Le poids du secteur public

Les vacances et les horaires sont également au coeur des différences entre les heures travaillées au Québec et ailleurs au Canada.

C'est particulièrement vrai pour la fonction publique, qui représente près de 25% de la main-d'oeuvre de la province.

«Au Québec, les salariés de l'État, des municipalités, de la santé et de l'éducation ont plus de vacances et une semaine de travail plus courte que ceux des autres provinces. Dans l'ensemble, ils travaillaient 116 heures de moins que la moyenne canadienne en 2005. C'est la principale cause de la différence québécoise», précise M. Maynard.

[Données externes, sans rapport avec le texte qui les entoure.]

import Mathlib.Data.Real.Basic
import Mathlib.Data.Matrix.Basic
import Mathlib.Tactic.Linarith
import Mathlib.Tactic.Ring
import Mathlib.Tactic.Positivity

/-!
# `MatrixDescartes` census — the NULL–DEFINITE PAIRING LEMMA for the Lorentz form on `Sym₂(ℝ)` (W4, boundary strata)

HONEST FRAMING.  Object-search cell `pub-symmetroid`, item `DoorA26 = PosRootLawAt 2 6 19` (stmt-ValiantsHypothesis-19979,
OPEN, typed, never asserted).  Companion of `…CensusGramIsotropic` (the SIGNATURE LEMMA).  On a boundary stratum of a
hypothetical Descartes-sharp `2 × 2` six-term pencil an END letter degenerates to rank one, `Ŝ = ± v vᵀ` (isotropic for
`det`), and its pairings with the other letters under the polarised determinant form
`B(S,T) = S₀₀T₁₁ + S₁₁T₀₀ − 2 S₀₁T₀₁` are the surviving edge coefficients.  The one fact used by the seat's NULL–DEFINITE
PARITY test (engine-1 g20, note W4-E1G20 §3: on 12 of the 14 core supports of the `−1`-oriented chambers every boundary
stratum is sign-infeasible, so the tropical fan has no live face there) is typed here:

* `polar_pos_of_psdRankOne_posDef_real` — if `(p,q,r) ≠ 0` with `p, r ≥ 0`, `p r = q²` (a non-zero POSITIVE-SEMIDEFINITE
  rank-one letter `v vᵀ`) and `(a,b,c)` is POSITIVE DEFINITE (`a > 0`, `a c − b² > 0`), then `p c + r a − 2 q b > 0`
  (it equals `vᵀ adj(T) v`); matrix form `polar_pos_of_psdRankOne_posDef`;
* the two polynomial identities behind it (`mul_polar_eq_left/right`), in the pattern of the signature lemma's.

So the SIGN of `B(null, definite)` is forced (`= ε·τ`, `ε` the sign of the null letter, `τ` the type of the definite one), which
together with the definite–definite sign `τ_j τ_k` (reverse Cauchy–Schwarz, the cell's «definite triangle» mechanism) turns
the cell's sign pattern on a boundary edge into a `GF(2)` system.  Nothing here is a certificate about any support, nothing
bounds `ζ_sym(2,6)`, nothing bears on the crux `MatrixDescartes` (stmt-ValiantsHypothesis-18050) or on `VP ≠ VNP`.
[folklore] Elementary algebra.
-/

-- `Summit.ValiantsHypothesis.ValiantsHypothesis.…` repeats a component by the D-0017 layout
-- (single-conjunct summit), which the `dupNamespace` linter flags; the name is mandated.
set_option linter.dupNamespace false

namespace Summit.ValiantsHypothesis.ValiantsHypothesis.Theorems.LacunarySymmetroidMatrixDescartes.Census

/-- First identity behind the null–definite pairing lemma: with `p r − q² = 0` it reads
`r c · B = (q c − b r)² + r² (a c − b²)`, `B = p c + r a − 2 q b`. [folklore] -/
theorem mul_polar_eq_right (p q r a b c : ℝ) :
    r * c * (p * c + r * a - 2 * q * b) = (q * c - b * r) ^ 2 + r ^ 2 * (a * c - b ^ 2) + c ^ 2 * (p * r - q ^ 2) := by
  ring

/-- Second identity behind the null–definite pairing lemma: with `p r − q² = 0` it reads
`p a · B = (q a − b p)² + p² (a c − b²)`. [folklore] -/
theorem mul_polar_eq_left (p q r a b c : ℝ) :
    p * a * (p * c + r * a - 2 * q * b) = (q * a - b * p) ^ 2 + p ^ 2 * (a * c - b ^ 2) + a ^ 2 * (p * r - q ^ 2) := by
  ring

/-- **Null–definite pairing lemma, scalar form.**  A non-zero positive-semidefinite rank-one letter `(p,q,r)`
(`p, r ≥ 0`, `p r = q²`) pairs POSITIVELY with every positive-definite letter `(a,b,c)` (`a > 0`, `a c > b²`) under the
polarised determinant form: `p c + r a − 2 q b > 0` (the value `vᵀ adj(T) v` for `S = v vᵀ`). [folklore] -/
theorem polar_pos_of_psdRankOne_posDef_real (p q r a b c : ℝ) (hp : 0 ≤ p) (hr : 0 ≤ r) (hiso : p * r - q ^ 2 = 0)
    (hne : ¬ (p = 0 ∧ q = 0 ∧ r = 0)) (ha : 0 < a) (hdet : 0 < a * c - b ^ 2) :
    0 < p * c + r * a - 2 * q * b := by
  have hc : 0 < c := by nlinarith [sq_nonneg b]
  rcases lt_or_eq_of_le hp with hp' | hp'
  · -- `p > 0`: use the left identity
    have h := mul_polar_eq_left p q r a b c
    rw [hiso, mul_zero, add_zero] at h
    have hpos : 0 < (q * a - b * p) ^ 2 + p ^ 2 * (a * c - b ^ 2) := by positivity
    have hpa : 0 < p * a := mul_pos hp' ha
    by_contra hB
    rw [not_lt] at hB
    have : p * a * (p * c + r * a - 2 * q * b) ≤ 0 := mul_nonpos_of_nonneg_of_nonpos hpa.le hB
    linarith
  · -- `p = 0`: then `q = 0`, `r > 0`, use the right identity
    have hp0 : p = 0 := hp'.symm
    have hq0 : q = 0 := by
      have : q ^ 2 = 0 := by rw [hp0] at hiso; linarith
      exact pow_eq_zero_iff (n := 2) (by norm_num) |>.mp this
    have hr' : 0 < r := by
      rcases lt_or_eq_of_le hr with h | h
      · exact h
      · exact absurd ⟨hp0, hq0, h.symm⟩ hne
    have h := mul_polar_eq_right p q r a b c
    rw [hiso, mul_zero, add_zero] at h
    have hpos : 0 < (q * c - b * r) ^ 2 + r ^ 2 * (a * c - b ^ 2) := by positivity
    have hrc : 0 < r * c := mul_pos hr' hc
    by_contra hB
    rw [not_lt] at hB
    have : r * c * (p * c + r * a - 2 * q * b) ≤ 0 := mul_nonpos_of_nonneg_of_nonpos hrc.le hB
    linarith

/-- **Null–definite pairing lemma, matrix form** (entries `00, 01, 11`; the letters are meant symmetric).  If `S` is a
non-zero positive-semidefinite rank-one letter (`S₀₀, S₁₁ ≥ 0`, `S₀₀S₁₁ = S₀₁²`) and `T` is positive definite
(`T₀₀ > 0`, `T₀₀T₁₁ − T₀₁² > 0`), then `B(S,T) = S₀₀T₁₁ + S₁₁T₀₀ − 2 S₀₁T₀₁ > 0`.  With `S ↦ −S` / `T ↦ −T` the sign of
`B(null, definite)` is `ε·τ` in general — the input of the null–definite parity test on boundary strata. [folklore] -/
theorem polar_pos_of_psdRankOne_posDef (S T : Matrix (Fin 2) (Fin 2) ℝ) (h00 : 0 ≤ S 0 0) (h11 : 0 ≤ S 1 1)
    (hiso : S 0 0 * S 1 1 - S 0 1 ^ 2 = 0) (hne : ¬ (S 0 0 = 0 ∧ S 0 1 = 0 ∧ S 1 1 = 0))
    (hT : 0 < T 0 0) (hdet : 0 < T 0 0 * T 1 1 - T 0 1 ^ 2) :
    0 < S 0 0 * T 1 1 + S 1 1 * T 0 0 - 2 * (S 0 1 * T 0 1) := by
  have := polar_pos_of_psdRankOne_posDef_real (S 0 0) (S 0 1) (S 1 1) (T 0 0) (T 0 1) (T 1 1) h00 h11 hiso hne hT hdet
  linarith

/-- The opposite-type reading: a non-zero positive-semidefinite rank-one letter pairs NEGATIVELY with a negative-definite
letter (`T₀₀ < 0`, `det T > 0`). [folklore] -/
theorem polar_neg_of_psdRankOne_negDef (S T : Matrix (Fin 2) (Fin 2) ℝ) (h00 : 0 ≤ S 0 0) (h11 : 0 ≤ S 1 1)
    (hiso : S 0 0 * S 1 1 - S 0 1 ^ 2 = 0) (hne : ¬ (S 0 0 = 0 ∧ S 0 1 = 0 ∧ S 1 1 = 0))
    (hT : T 0 0 < 0) (hdet : 0 < T 0 0 * T 1 1 - T 0 1 ^ 2) :
    S 0 0 * T 1 1 + S 1 1 * T 0 0 - 2 * (S 0 1 * T 0 1) < 0 := by
  have := polar_pos_of_psdRankOne_posDef_real (S 0 0) (S 0 1) (S 1 1) (-T 0 0) (-T 0 1) (-T 1 1) h00 h11 hiso hne
    (by linarith) (by nlinarith)
  linarith

end Summit.ValiantsHypothesis.ValiantsHypothesis.Theorems.LacunarySymmetroidMatrixDescartes.Census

Les salariés du privé, de leur côté, ont travaillé 49 heures de moins que les autres Canadiens en 2005. Deux groupes dérogent à ce modèle: les employés du commerce de détail, qui font 33 heures de plus que la moyenne canadienne, ainsi que les travailleurs autonomes.

Les données de Statistique Canada révèlent par ailleurs une réalité souvent négligée: les salariés de Colombie-Britannique travaillent seulement neuf heures de plus par année que les Québécois. «Ce différentiel n'est pas significatif», note l'économiste.

Malgré la rigueur des enquêtes de Statistique Canada, M. Maynard rappelle que la mesure actuelle des heures travaillées comporte plusieurs zones grises.

Cette mesure est basée sur une définition du temps de travail qui date des années 60, à l'ère de l'homme pourvoyeur et du travail à temps plein, dans un même lieu, pour le même patron.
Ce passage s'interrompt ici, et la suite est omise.